Patients with a history of convulsions should be treated with caution.
• As with levodopa, periodic evaluation of hepatic, haematopoetic, cardiovascular and renal function are recommended during extended therapy.
• Patients with chronic wide-angle glaucoma may be treated cautiously with Dopicar, provided the intra- ocular pressure is well controlled and the patient monitored carefully for changes in intra-ocular pressure during therapy.
• If general anaesthesia is required, therapy with Dopicar may be continued for as long as the patient is permitted to take fluids and medication by mouth. If therapy has to be stopped temporarily, Dopicar may be restarted as soon as oral medication can be taken at the same daily dosage as before.
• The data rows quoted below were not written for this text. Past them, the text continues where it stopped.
/-
Copyright: the b2b-balaban T⁴-continuum CRUX team, row NE7b OWNER lineage `t4-ne7b-p1` (gen 117). Project licence.
-/
import Summits.QuantumFields.BalabanUV.T4Continuum.Spine.NE7b.SupTorusActionConvex
import Summits.QuantumFields.BalabanUV.T4Continuum.Spine.NE7b.SupPhiFourBackground

/-!
# THE BACKGROUND EXISTS FOR EVERY BLOCK FIELD WHEN THE POTENTIAL IS `λ`-SEMICONVEX WITH `λ < min(2,a)`: on the fine torus
# `(ℤ∕(n+1)s)^d`, for the action `S φ = ½Σ φ·(Rf(A(Ef φ))) + Σ v(φ x)` with `v′ = u`, `u′ ≥ −λ` EVERYWHERE (one-sided letter),
# every block-average fibre `{Q′t φ = wt}` carries EXACTLY ONE solution of the sitewise equation, and it is the minimiser of `S` on
# the fibre — no chart, no small-field window, no smallness of `wt`; in particular for lattice `φ⁴_d` with `g ≥ 0` and
# `−m < min(2,a)` the background exists and is unique for ALL block fields
# (row NE7b, node U5c; (92) + TDF + INST + (86) BY NAME; [folklore])

Cell `pub-balaban`, sub-cell `t4`, spine estimate NE7b (`T4WeightBudget.RelWeightBound`; the cell's OWN estimate — NOT PRINTED in
[Bałaban 1983–89], NOT PROVED).  Crux-route work under `Spine/NE7b/` by the row OWNER (`t4-ne7b-p1` gen 117) under FREEZE (0)'s
crux-prover clause, on leaf-03 g156's located item («NOT typed: … existence of critical points»); NOTHING of Bałaban's is named as a
Lean object, valued or asserted; no `T4Continuum/Support` leaf typed; no `def`, no notation; zero `sorry`.  Imports (BY NAME): the
OWNER's (92) `…SupTorusActionConvex` (`action_firstOrder_lower`, `hasDerivAt_action_line`, `eq_of_critical_of_critical`; through it
(89), TEA, TDF `sum_blockLift_mul_eq_zero` ∕ `blockOf_siteOf_of_mem` ∕ `blockOf_siteOf`, INST `fderiv_action_torus_eq_zero` ∕
`fieldEq_periodic`, PTC `apply_windowMap_siteOf`) and the OWNER's (86) `…SupPhiFourBackground` (`hasDerivAt_phiFour`).

WHY (located).  The sup road produces the background by a contraction in `ℓ^∞` (ASE ∕ (58) ∕ (60)), hence on a small ball of block
fields, for potentials with TWO-sided curvature letters `|u′| ≤ λ`, `2λ ≤ c < N⁻¹`.  (92) showed that on the torus the action is
strongly convex as soon as `u′ ≥ −λ` with `λ` below the Dirichlet floor `min(2,a)` of (89).  Strong convexity does more than
uniqueness: the first-order letter at any `φ₀` bounds the sublevel set `{S ≤ S φ₀}` of the (closed) fibre by a ball, so the continuous
`S` attains its infimum on the fibre (finite dimension: closed balls are compact); a fibre minimiser is fibre-critical (differentiate
along `φ + t•h`, `h ∈ ker Q′t`); and on the torus fibre-criticality IS the sitewise equation — a covector killing the fields with zero
block means is the block lift of its own block mean (TDF's adjointness), which is SBTL's closed-ball letter read back on the lattice.
No upper bound on `u′` is used: the quartic `φ⁴` term only helps, so for `g ≥ 0` the only condition is on the mass, `−m < min(2,a)`.

WHAT IS PROVED ([folklore]):
* §1 (finite carrier `ι`, Pi norm) `norm_sq_le_sum_sq` (`‖f‖² ≤ Σ_x (f x)²`), **`exists_isMinOn_of_firstOrder`** (a continuous `S`
  with a first-order letter `S φ₀ + L(ψ − φ₀) + (m∕2)Σ(ψ − φ₀)² ≤ S ψ`, `m > 0`, on a closed set `F ∋ φ₀` attains its minimum on `F`).
* §2 (TEA's level: symmetric `At` with a form floor `γ`, `v′ = u`, `u′ ≥ −λ`, `λ < γ`; ANY `Qt`) **`exists_isMinOn_fibre`** (every fibre
  `{Qt ψ = Qt φ₀}` carries a minimiser of `S`), **`critical_of_isMinOn_fibre`** (a fibre minimiser is fibre-critical: `DS(φ)` kills
  `ker Qt`), **`existsUnique_critical_fibre`** (exactly one fibre-critical field per fibre, and it minimises).
* §3 (the `Beta.Site` carriers, displayed actions) `blockAvg_blockLift` (`Q′t (c∘bt) = c`), **`blockLift_of_critical`** (a torus covector
  killing `ker Q′t` is the block lift of its block mean), `apply_eq_restrict_siteOf` ∕ **`sitewise_of_critical`** (fibre-criticality
  of `S` at `φt` ⟹ SBTL's LATTICE sitewise equation for `A(Ef φt) + u∘(Ef φt)`), and THE END **`existsUnique_torus_background`**:
  `u′ ≥ −λ` on `ℝ`, `λ < min(2,a)` ⟹ for EVERY coarse torus field `wt` there is EXACTLY ONE fine torus field `φt` with torus block
  means `wt` solving the sitewise equation, and it minimises `S` on its fibre.
* §4 **`existsUnique_phiFour_torus_background`** (`u t = g t³ + m t`, `v t = (g∕4)t⁴ + (m∕2)t²`, `0 ≤ g`, `−m < min(2,a)`; every
  `n, s, d`, every `wt`).
* §5 toy.

HONEST (what this is NOT).  Finite-dimensional convex analysis + (89)∕(92); the window `λ < min(2,a)` is OURS (from B6QGQLower276's
constant, not sharp); ONE-SIDED curvature only — nothing here controls `u′` from above, so none of the sup road's LOCALITY ∕
regularity letters ((62)–(85): exponential decoupling, gradient letters, chart radius) follow from this file, and the identification
with SBTL's `σt` holds only where SBTL's letters hold (by (92) `torus_background_unique` ∕ SBTL's uniqueness clause, not restated);
no statement about the measure; cubic periods; scalar skeleton, hard constraint, not the covariant operators ((A3), NC-NE7b-α
UNRULED); nothing of Bałaban's.  BY-NAME EFFECT ON THE WALL: NONE.  NE7b NOT PRINTED ∕ NOT PROVED; spine PROVED 0∕9; rung (B)+1 on
a FINITE torus — NOT infinite volume, NOT the mass gap, NOT Clay.  HONEST DEPENDENCY: continuum YM on T⁴ ⇐ BetaPertH ∧ nine spine
estimates (0∕9 proved); BetaPertH ⇐ (D1) ∧ (D4) ∧ CAP+tail; G-an2-4 gates asym, D1 and NE2∕3∕4.
-/

set_option autoImplicit false

noncomputable section

namespace Summit.QuantumFields.BalabanUV.T4Continuum.NE7b.SupTorusActionMinimiser

open Set Function Metric
open scoped ENNReal Topology
open Literature.MathematicalPhysics.QuantumFieldTheory.Balaban1983to89
open B6QGQLower276 (X blk B side AX mem_B sum_B_const)
open B5Hk103ScalarZd (nbhd)
open Beta (Site siteOf windowMap siteOf_windowMap)
open PeriodicSupTorusCarrier (apply_windowMap_siteOf)
open SupTorusDirichletForm (torus_operator_form_symm sum_blockLift_mul_eq_zero blockOf_siteOf_of_mem blockOf_siteOf)
open SupTorusDirichletFormCoercive (torus_form_coercive)
open SupTorusEffectiveAction (exists_clm_pair hasFDerivAt_action fderiv_action_apply differentiableAt_action)
open SupTorusEffectiveActionInstance (fderiv_action_torus_eq_zero fieldEq_periodic)
open SupTorusActionConvex (action_firstOrder_lower hasDerivAt_action_line action_fibre_lower_of_critical
  eq_of_critical_of_critical)
open SupPhiFourBackground (hasDerivAt_phiFour)

variable {d : ℕ}

/-! ## §1. A continuous function with a first-order letter attains its minimum on a closed set -/

section FirstOrder

variable {ι : Type*} [Fintype ι]

/-- On a finite carrier with the Pi (sup) norm, `‖f‖² ≤ Σ_x (f x)²`. [folklore] -/
theorem norm_sq_le_sum_sq (f : ι → ℝ) : ‖f‖ ^ 2 ≤ ∑ x, f x ^ 2 := by
  have hs : 0 ≤ ∑ x, f x ^ 2 := Finset.sum_nonneg fun x _ => sq_nonneg _
  have h : ‖f‖ ≤ Real.sqrt (∑ x, f x ^ 2) :=
    (pi_norm_le_iff_of_nonneg (Real.sqrt_nonneg _)).2 fun x => by
      rw [Real.norm_eq_abs]
      exact Real.abs_le_sqrt (Finset.single_le_sum (fun y _ => sq_nonneg (f y)) (Finset.mem_univ x))
  calc ‖f‖ ^ 2 ≤ Real.sqrt (∑ x, f x ^ 2) ^ 2 := pow_le_pow_left₀ (norm_nonneg _) h 2
    _ = ∑ x, f x ^ 2 := Real.sq_sqrt hs

/-- **A CONTINUOUS FUNCTION WITH A FIRST-ORDER LETTER ATTAINS ITS MINIMUM ON A CLOSED SET**: `F` closed, `φ₀ ∈ F`, `S` continuous, and
`S φ₀ + L(ψ − φ₀) + (m∕2)·Σ_x (ψ − φ₀)² ≤ S ψ` on `F` with `m > 0` ⟹ `∃ φ ∈ F, IsMinOn S F φ` (the sublevel set `{S ≤ S φ₀} ∩ F` lies
in the closed ball of radius `2‖L‖∕m` about `φ₀`, compact in finite dimension). [folklore] -/
theorem exists_isMinOn_of_firstOrder {S : (ι → ℝ) → ℝ} (hS : Continuous S) {F : Set (ι → ℝ)} (hF : IsClosed F) {φ₀ : ι → ℝ}
    (hφ₀ : φ₀ ∈ F) {L : (ι → ℝ) →L[ℝ] ℝ} {m : ℝ} (hm : 0 < m)
    (hfo : ∀ ψ ∈ F, S φ₀ + L (ψ - φ₀) + m / 2 * ∑ x, (ψ x - φ₀ x) ^ 2 ≤ S ψ) :
    ∃ φ ∈ F, IsMinOn S F φ := by
  set R : ℝ := 2 * ‖L‖ / m with hR
  have hR0 : 0 ≤ R := div_nonneg (mul_nonneg zero_le_two (norm_nonneg _)) hm.le
  -- the sublevel set of `φ₀` inside `F` lies in the closed ball of radius `R`
  have hbound : ∀ ψ ∈ F, S ψ ≤ S φ₀ → dist ψ φ₀ ≤ R := by
    intro ψ hψ hle
    have h1 := hfo ψ hψ
    have hsum : ‖ψ - φ₀‖ ^ 2 ≤ ∑ x, (ψ x - φ₀ x) ^ 2 := by
      have := norm_sq_le_sum_sq (ψ - φ₀)
      simpa only [Pi.sub_apply] using this
    have hL : -(L (ψ - φ₀)) ≤ ‖L‖ * ‖ψ - φ₀‖ :=
      (neg_le_abs _).trans (by simpa only [Real.norm_eq_abs] using L.le_opNorm (ψ - φ₀))
    have hkey : m / 2 * ‖ψ - φ₀‖ ^ 2 ≤ ‖L‖ * ‖ψ - φ₀‖ := by
      have : m / 2 * ∑ x, (ψ x - φ₀ x) ^ 2 ≤ -(L (ψ - φ₀)) := by linarith
      exact ((mul_le_mul_of_nonneg_left hsum (by positivity)).trans this).trans hL
    rw [dist_eq_norm]
    by_cases h0 : ‖ψ - φ₀‖ = 0
    · rw [h0]; exact hR0
    · have hpos : 0 < ‖ψ - φ₀‖ := (norm_nonneg _).lt_of_ne (Ne.symm h0)
      have h2 : m / 2 * ‖ψ - φ₀‖ * ‖ψ - φ₀‖ ≤ ‖L‖ * ‖ψ - φ₀‖ := by rw [mul_assoc, ← sq]; exact hkey
      have h3 : m / 2 * ‖ψ - φ₀‖ ≤ ‖L‖ := le_of_mul_le_mul_right h2 hpos
      rw [hR, le_div_iff₀ hm]
      linarith
  -- minimise on the compact set `F ∩ closedBall φ₀ R`
  have hK : IsCompact (F ∩ closedBall φ₀ R) := (isCompact_closedBall φ₀ R).inter_left hF
  have hφ₀K : φ₀ ∈ F ∩ closedBall φ₀ R := ⟨hφ₀, mem_closedBall_self hR0⟩
  obtain ⟨φ, hφK, hmin⟩ := hK.exists_isMinOn ⟨φ₀, hφ₀K⟩ hS.continuousOn
  refine ⟨φ, hφK.1, isMinOn_iff.2 fun ψ hψ => ?_⟩
  by_cases hle : S ψ ≤ S φ₀
  · exact isMinOn_iff.1 hmin ψ ⟨hψ, mem_closedBall.2 (hbound ψ hψ hle)⟩
  · exact (isMinOn_iff.1 hmin φ₀ hφ₀K).trans (le_of_lt (not_le.1 hle))

end FirstOrder

/-! ## §2. TEA's level: every fibre carries exactly one critical field, the minimiser -/

section Generic

variable {ι κ : Type*} [Fintype ι]

/-- **EVERY BLOCK-AVERAGE FIBRE CARRIES A MINIMISER OF THE ACTION** (symmetric `At` with a form floor `γ`, `v′ = u`, `u′ ≥ −λ`,
`λ < γ`; ANY `Qt`): `∃ φ, Qt φ = Qt φ₀ ∧ IsMinOn S {ψ | Qt ψ = Qt φ₀} φ`. [folklore] -/
theorem exists_isMinOn_fibre (At : (ι → ℝ) →L[ℝ] (ι → ℝ))
    (hAt : ∀ φ ψ : ι → ℝ, ∑ x, ψ x * At φ x = ∑ x, φ x * At ψ x) {γ : ℝ}
    (hγ : ∀ h : ι → ℝ, γ * ∑ x, h x ^ 2 ≤ ∑ x, h x * At h x) {v u u' : ℝ → ℝ} (hv : ∀ t, HasDerivAt v (u t) t)
    (hu : ∀ t, HasDerivAt u (u' t) t) {lam : ℝ} (hu' : ∀ t, -lam ≤ u' t) (hγlam : lam < γ) (Qt : (ι → ℝ) →L[ℝ] (κ → ℝ))
    (φ₀ : ι → ℝ) :
    ∃ φ : ι → ℝ, Qt φ = Qt φ₀ ∧
      IsMinOn (fun φ : ι → ℝ => (1 / 2 : ℝ) * ∑ x, φ x * At φ x + ∑ x, v (φ x)) {ψ | Qt ψ = Qt φ₀} φ := by
  have hcont : Continuous (fun φ : ι → ℝ => (1 / 2 : ℝ) * ∑ x, φ x * At φ x + ∑ x, v (φ x)) :=
    (show Differentiable ℝ (fun φ : ι → ℝ => (1 / 2 : ℝ) * ∑ x, φ x * At φ x + ∑ x, v (φ x)) from
      fun φ => differentiableAt_action At hAt hv φ).continuous
  have hF : IsClosed {ψ : ι → ℝ | Qt ψ = Qt φ₀} := isClosed_eq Qt.continuous continuous_const
  obtain ⟨L, hL⟩ := exists_clm_pair (fun x => At φ₀ x + u (φ₀ x))
  have hfo : ∀ ψ ∈ {ψ : ι → ℝ | Qt ψ = Qt φ₀},
      ((1 / 2 : ℝ) * ∑ x, φ₀ x * At φ₀ x + ∑ x, v (φ₀ x)) + L (ψ - φ₀) + (γ - lam) / 2 * ∑ x, (ψ x - φ₀ x) ^ 2
        ≤ (1 / 2 : ℝ) * ∑ x, ψ x * At ψ x + ∑ x, v (ψ x) := by
    intro ψ _
    have h := action_firstOrder_lower At hAt hγ hv hu hu' φ₀ ψ
    rw [fderiv_action_apply At hAt hv φ₀ (ψ - φ₀)] at h
    rw [hL]
    exact h
  obtain ⟨φ, hφ, hmin⟩ := exists_isMinOn_of_firstOrder hcont hF (show φ₀ ∈ {ψ : ι → ℝ | Qt ψ = Qt φ₀} from rfl)
    (sub_pos.2 hγlam) hfo
  exact ⟨φ, hφ, hmin⟩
• Epidemiological studies have shown that patients with Parkinson's disease have a higher risk of developing melanoma than the general population (approximately 2-6 fold higher). It is unclear whether the increased risk observed was due to Parkinson's disease, or other factors such as drugs used to treat Parkinson's disease. Therefore, patients and providers are advised to monitor for melanomas on a regular basis when using Dopicar for any indication. Ideally, periodic skin examinations should be performed by appropriately qualified individuals (e.g., dermatologists).
Laboratory Tests
• Commonly, levels of blood urea nitrogen, creatinine, and uric acid are lower during administration of Dopicar than with levodopa. Transient abnormalities include elevated levels of blood urea, AST (SGOT), ALT (SGPT), LDH, bilirubin, and alkaline phosphatase.
• Decreased haemoglobin, haematocrit, elevated serum glucose and white blood cells, bacteria and blood in the urine have been reported.
• Positive Coombs’ tests have been reported, both with Dopicar and levodopa alone.
• 'Dopicar may cause a false positive result when a dipstick is used to test for urinary ketone; and this reaction is not altered by boiling the urine. The use of glucose oxidase methods may give false negative results for glycosuria.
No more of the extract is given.